- **Study material**:
import Literature.MathematicalPhysics.QuantumFieldTheory.Balaban1983to89.B6L2BlockCalculus

/-!
# `Balaban1983to89.B6L2BlockGlobalNorm` — T. Bałaban, *Propagators and renormalization transformations for lattice gauge theories. I*,
# Commun. Math. Phys. **95** (1984) 17–40 [Balaban1984PropagatorsI], (1.89) p. 33 from (1.114) p. 36: a uniform `ℓ²`-BLOCK bound with
# exponential decay gives a GLOBAL `ℓ²` operator bound (the Schur test over the blocks) — file 23b of the unit's `ℓ²` programme (the tool by
# which the global members `‖∇∇GJ‖, ‖G∇*∇*J‖, ‖∇G∇*J‖ ≤ C‖J‖` of (1.89) for the two-scale `G` of [Balaban1984PropagatorsII] (2.90) are read off the
# two-scale (1.114) members)

statement-level skeleton of published theorems with citation tags; proofs where landed; nothing here is a claim about the Yang–Mills mass gap

[4] p. 33 [PDF 17] (Proposition 1.1, (1.89), verbatim; ×2 render `…/1984-cmp95-propagators-rt-I/…-p017-x2.png` re-read 2026-08-22, v1.1): *"‖GJ‖, ‖∇GJ‖,
‖G∇*J‖, ‖∇G∇*J‖, ‖∇∇GJ‖, ‖G∇*∇*J‖ ≦ γ₀⁻¹‖J‖, (1.89) with a positive constant γ₀ independent of k, T_η, and depending on d only (if we put a = 1)"*
(this file's shape `‖·‖ ≤ C‖J‖` has our constant `C` in place of print's `γ₀⁻¹`); p. 36 (1.114): the same six norms, localized, with the factor
`e^{−δ₀|y−y′|}`.  The passage local ⇒ global is the block Schur test: if `|⟨v, fu⟩| ≤ C·e^{−δρ(y,y′)}‖v‖‖u‖` for all `v`, `u`
supported over the blocks of `y`, `y′`, then `‖fJ‖ ≤ C·K(δ)·‖J‖` for every `J`, `K(δ) = sup_y Σ_{y′} e^{−δρ(y,y′)}` (`SumBound`).

WHAT THIS FILE DOES (abstract, finite index types fibred over a finite pseudo-metric space `Y`, as in file 23): **`normSq_apply_le_of_l2blk`** —
`Σ_i (fJ)_i² ≤ (C·K(δ))²·‖J‖²` — from file 23's fibre restrictions (`sum_restrict_eq`, `sum_norm_restrict_sq`, `norm_restrict_apply_le`) and
Cauchy–Schwarz in the weights `e^{−δρ}`; and the norm form **`norm_apply_le_of_l2blk`**: `‖fJ‖ ≤ C·K(δ)·‖J‖`.  THEOREMS ONLY; standard axioms.
HONEST SCOPE: folklore bookkeeping (Schur test); constants ours; NOT summit progress.  Unit `lit-balaban-p22` (gen 16), 2026-08-22.  v1.1 (gen 17,
DOCSTRING-ONLY, declarations byte-identical): the (1.89) quotation made verbatim («≦ γ₀⁻¹‖J‖») — referee ref-4 g53 note S-B6-g53-1 (hygiene).
-/

noncomputable section

open scoped InnerProductSpace BigOperators
open Finset

namespace Literature.MathematicalPhysics.QuantumFieldTheory.Balaban1983to89.B6L2BlockGlobalNorm

open B4Sect5Torus (IsPseudoDist SumBound)
open B6L2BlockCalculus (restrict_apply_of_ne sum_restrict_eq sum_norm_restrict_sq norm_restrict_apply_le)

variable {Y : Type*} {ρ : Y → Y → ℝ} {KY : ℝ → ℝ} {ι κ : Type} [Fintype ι] [Fintype κ]

/-- Cauchy–Schwarz with nonnegative weights: `(Σ w·b)² ≤ (Σ w)·(Σ w·b²)` (private helper). [folklore] -/
private theorem sq_sum_mul_le_sum_mul_sum (s : Finset Y) (w b : Y → ℝ) (hw : ∀ y ∈ s, 0 ≤ w y) :
    (∑ y ∈ s, w y * b y) ^ 2 ≤ (∑ y ∈ s, w y) * ∑ y ∈ s, w y * b y ^ 2 := by
  have h := Finset.sum_mul_sq_le_sq_mul_sq s (fun y => Real.sqrt (w y)) (fun y => Real.sqrt (w y) * b y)
  have h1 : ∀ y ∈ s, Real.sqrt (w y) * (Real.sqrt (w y) * b y) = w y * b y := fun y hy => by
    rw [← mul_assoc, Real.mul_self_sqrt (hw y hy)]
  have h2 : ∀ y ∈ s, Real.sqrt (w y) ^ 2 = w y := fun y hy => Real.sq_sqrt (hw y hy)
  have h3 : ∀ y ∈ s, (Real.sqrt (w y) * b y) ^ 2 = w y * b y ^ 2 := fun y hy => by rw [mul_pow, Real.sq_sqrt (hw y hy)]
  rwa [Finset.sum_congr rfl h1, Finset.sum_congr rfl h2, Finset.sum_congr rfl h3] at h

/-- **A UNIFORM `ℓ²`-BLOCK BOUND WITH DECAY GIVES A GLOBAL `ℓ²` BOUND** (Schur test over the blocks): if `|⟨v, fu⟩| ≤ C·e^{−δρ(y,y′)}‖v‖‖u‖` for all
`v` over the fibre of `y` and `u` over the fibre of `y′`, then `Σ_i (fJ)_i² ≤ (C·K(δ))²‖J‖²` for every `J`.
[cite: Balaban1984PropagatorsI, Prop. 1.1 (1.89) p.33, (1.114) p.36 (local ⇒ global; bookkeeping ours)] -/
theorem normSq_apply_le_of_l2blk [Fintype Y] [DecidableEq Y] (hρ : IsPseudoDist ρ) (hK : SumBound ρ KY)
    (f : EuclideanSpace ℝ κ →ₗ[ℝ] EuclideanSpace ℝ ι) (pι : ι → Y) (pκ : κ → Y) {C δ : ℝ} (hC : 0 ≤ C) (hδ : 0 < δ) (hKY : 0 ≤ KY δ)
    (hf : ∀ (y y' : Y) (v : EuclideanSpace ℝ ι) (u : EuclideanSpace ℝ κ), (∀ i, pι i ≠ y → v i = 0) → (∀ k, pκ k ≠ y' → u k = 0) →
      |⟪v, f u⟫_ℝ| ≤ C * Real.exp (-(δ * ρ y y')) * (‖v‖ * ‖u‖))
    (J : EuclideanSpace ℝ κ) :
    ∑ i, (f J i) ^ 2 ≤ (C * KY δ) ^ 2 * ‖J‖ ^ 2 := by
  classical
  set Jr : Y → EuclideanSpace ℝ κ := fun y' => WithLp.toLp 2 (fun k => if pκ k = y' then J k else 0) with hJr
  set R : Y → EuclideanSpace ℝ ι := fun y => WithLp.toLp 2 (fun i => if pι i = y then f J i else 0) with hR
  have hJsum : ∑ y', Jr y' = J := sum_restrict_eq pκ J
  have hsuppJr : ∀ y' k, pκ k ≠ y' → Jr y' k = 0 := fun y' k hk => restrict_apply_of_ne pκ J y' k hk
  set e : Y → Y → ℝ := fun y y' => Real.exp (-(δ * ρ y y')) with he
  have he0 : ∀ y y', 0 ≤ e y y' := fun _ _ => (Real.exp_pos _).le
  set b : Y → ℝ := fun y' => ‖Jr y'‖ with hb
  -- (a) `‖(fJ)↾y‖ ≤ C Σ_{y′} e(y,y′) ‖J↾y′‖`
  have ha : ∀ y, ‖R y‖ ≤ C * ∑ y', e y y' * b y' := by
    intro y
    have hdec : R y = ∑ y', (WithLp.toLp 2 (fun i => if pι i = y then f (Jr y') i else 0) : EuclideanSpace ℝ ι) := by
      apply PiLp.ext
      intro i
      rw [WithLp.ofLp_sum, Finset.sum_apply]
      show (if pι i = y then f J i else 0) = ∑ y', (WithLp.toLp 2 (fun i => if pι i = y then f (Jr y') i else 0) : EuclideanSpace ℝ ι) i
      have hfi : f J i = ∑ y', f (Jr y') i := by
        conv_lhs => rw [← hJsum]
        rw [map_sum, WithLp.ofLp_sum, Finset.sum_apply]
      by_cases hi : pι i = y
      · rw [if_pos hi, hfi]
        refine Finset.sum_congr rfl fun y' _ => ?_
        show f (Jr y') i = (if pι i = y then f (Jr y') i else 0)
        rw [if_pos hi]
      · rw [if_neg hi]
        symm
        refine Finset.sum_eq_zero fun y' _ => ?_
        show (if pι i = y then f (Jr y') i else 0) = 0
        rw [if_neg hi]
    rw [hdec, Finset.mul_sum]
    refine (norm_sum_le _ _).trans (Finset.sum_le_sum fun y' _ => ?_)
    have h := norm_restrict_apply_le f pι pκ hC hf y y' (Jr y') (hsuppJr y')
    simpa only [he, hb, mul_assoc] using h
  -- (b) Schur over the blocks
  have hrow : ∀ y, ∑ y', e y y' ≤ KY δ := fun y => hK δ hδ y
  have hcol : ∀ y', ∑ y, e y y' ≤ KY δ := by
    intro y'
    have h := hK δ hδ y'
    refine le_of_eq_of_le (Finset.sum_congr rfl fun y _ => ?_) h
    show Real.exp (-(δ * ρ y y')) = Real.exp (-(δ * ρ y' y))
    rw [hρ.symm y y']
  have hstep : ∀ y, ‖R y‖ ^ 2 ≤ C ^ 2 * (KY δ * ∑ y', e y y' * b y' ^ 2) := by
    intro y
    have h1 : ‖R y‖ ^ 2 ≤ (C * ∑ y', e y y' * b y') ^ 2 := pow_le_pow_left₀ (norm_nonneg _) (ha y) 2
    have h2 : (∑ y', e y y' * b y') ^ 2 ≤ (∑ y', e y y') * ∑ y', e y y' * b y' ^ 2 :=
      sq_sum_mul_le_sum_mul_sum univ (e y) b (fun y' _ => he0 y y')
    have h3 : (∑ y', e y y') * ∑ y', e y y' * b y' ^ 2 ≤ KY δ * ∑ y', e y y' * b y' ^ 2 :=
      mul_le_mul_of_nonneg_right (hrow y) (Finset.sum_nonneg fun y' _ => mul_nonneg (he0 y y') (sq_nonneg _))
    rw [mul_pow] at h1
    nlinarith [sq_nonneg C]
  have hsum : ∑ y, ‖R y‖ ^ 2 ≤ C ^ 2 * (KY δ * (KY δ * ∑ y', b y' ^ 2)) := by
    refine (Finset.sum_le_sum fun y _ => hstep y).trans ?_
    rw [← Finset.mul_sum, ← Finset.mul_sum]
    refine mul_le_mul_of_nonneg_left (mul_le_mul_of_nonneg_left ?_ hKY) (sq_nonneg C)
    rw [Finset.sum_comm, Finset.mul_sum]
    refine Finset.sum_le_sum fun y' _ => ?_
    rw [← Finset.sum_mul]
    exact mul_le_mul_of_nonneg_right (hcol y') (sq_nonneg _)
  -- (c) the two Parseval identities
  have hL : ∑ i, (f J i) ^ 2 = ∑ y, ‖R y‖ ^ 2 := by
    rw [hR, sum_norm_restrict_sq pι (f J), EuclideanSpace.real_norm_sq_eq]
  have hJ : ∑ y', b y' ^ 2 = ‖J‖ ^ 2 := by rw [hb]; exact sum_norm_restrict_sq pκ J
  rw [hL]
  refine hsum.trans (le_of_eq ?_)
  rw [hJ]; ring

/-- **the norm form**: `‖fJ‖ ≤ C·K(δ)·‖J‖`. [cite: Balaban1984PropagatorsI, Prop. 1.1 (1.89) p.33, (1.114) p.36 (local ⇒ global; bookkeeping ours)] -/
theorem norm_apply_le_of_l2blk [Fintype Y] [DecidableEq Y] (hρ : IsPseudoDist ρ) (hK : SumBound ρ KY)
    (f : EuclideanSpace ℝ κ →ₗ[ℝ] EuclideanSpace ℝ ι) (pι : ι → Y) (pκ : κ → Y) {C δ : ℝ} (hC : 0 ≤ C) (hδ : 0 < δ) (hKY : 0 ≤ KY δ)
    (hf : ∀ (y y' : Y) (v : EuclideanSpace ℝ ι) (u : EuclideanSpace ℝ κ), (∀ i, pι i ≠ y → v i = 0) → (∀ k, pκ k ≠ y' → u k = 0) →
      |⟪v, f u⟫_ℝ| ≤ C * Real.exp (-(δ * ρ y y')) * (‖v‖ * ‖u‖))
    (J : EuclideanSpace ℝ κ) :
    ‖f J‖ ≤ C * KY δ * ‖J‖ := by
  have h := normSq_apply_le_of_l2blk hρ hK f pι pκ hC hδ hKY hf J
  rw [← EuclideanSpace.real_norm_sq_eq, ← mul_pow] at h
  exact (pow_le_pow_iff_left₀ (norm_nonneg _) (by positivity) two_ne_zero).1 h

end Literature.MathematicalPhysics.QuantumFieldTheory.Balaban1983to89.B6L2BlockGlobalNorm

end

- **Requirement**:
Quote verbatim the opening lines of the listing above, ending with the line where "[4] p. 33 [PDF" appears; include both endpoints and nothing more.

- **Answer box**:
import Literature.MathematicalPhysics.QuantumFieldTheory.Balaban1983to89.B6L2BlockCalculus

/-!
# `Balaban1983to89.B6L2BlockGlobalNorm` — T. Bałaban, *Propagators and renormalization transformations for lattice gauge theories. I*,
# Commun. Math. Phys. **95** (1984) 17–40 [Balaban1984PropagatorsI], (1.89) p. 33 from (1.114) p. 36: a uniform `ℓ²`-BLOCK bound with
# exponential decay gives a GLOBAL `ℓ²` operator bound (the Schur test over the blocks) — file 23b of the unit's `ℓ²` programme (the tool by
# which the global members `‖∇∇GJ‖, ‖G∇*∇*J‖, ‖∇G∇*J‖ ≤ C‖J‖` of (1.89) for the two-scale `G` of [Balaban1984PropagatorsII] (2.90) are read off the
# two-scale (1.114) members)

statement-level skeleton of published theorems with citation tags; proofs where landed; nothing here is a claim about the Yang–Mills mass gap

[4] p. 33 [PDF 17] (Proposition 1.1, (1.89), verbatim; ×2 render `…/1984-cmp95-propagators-rt-I/…-p017-x2.png` re-read 2026-08-22, v1.1): *"‖GJ‖, ‖∇GJ‖,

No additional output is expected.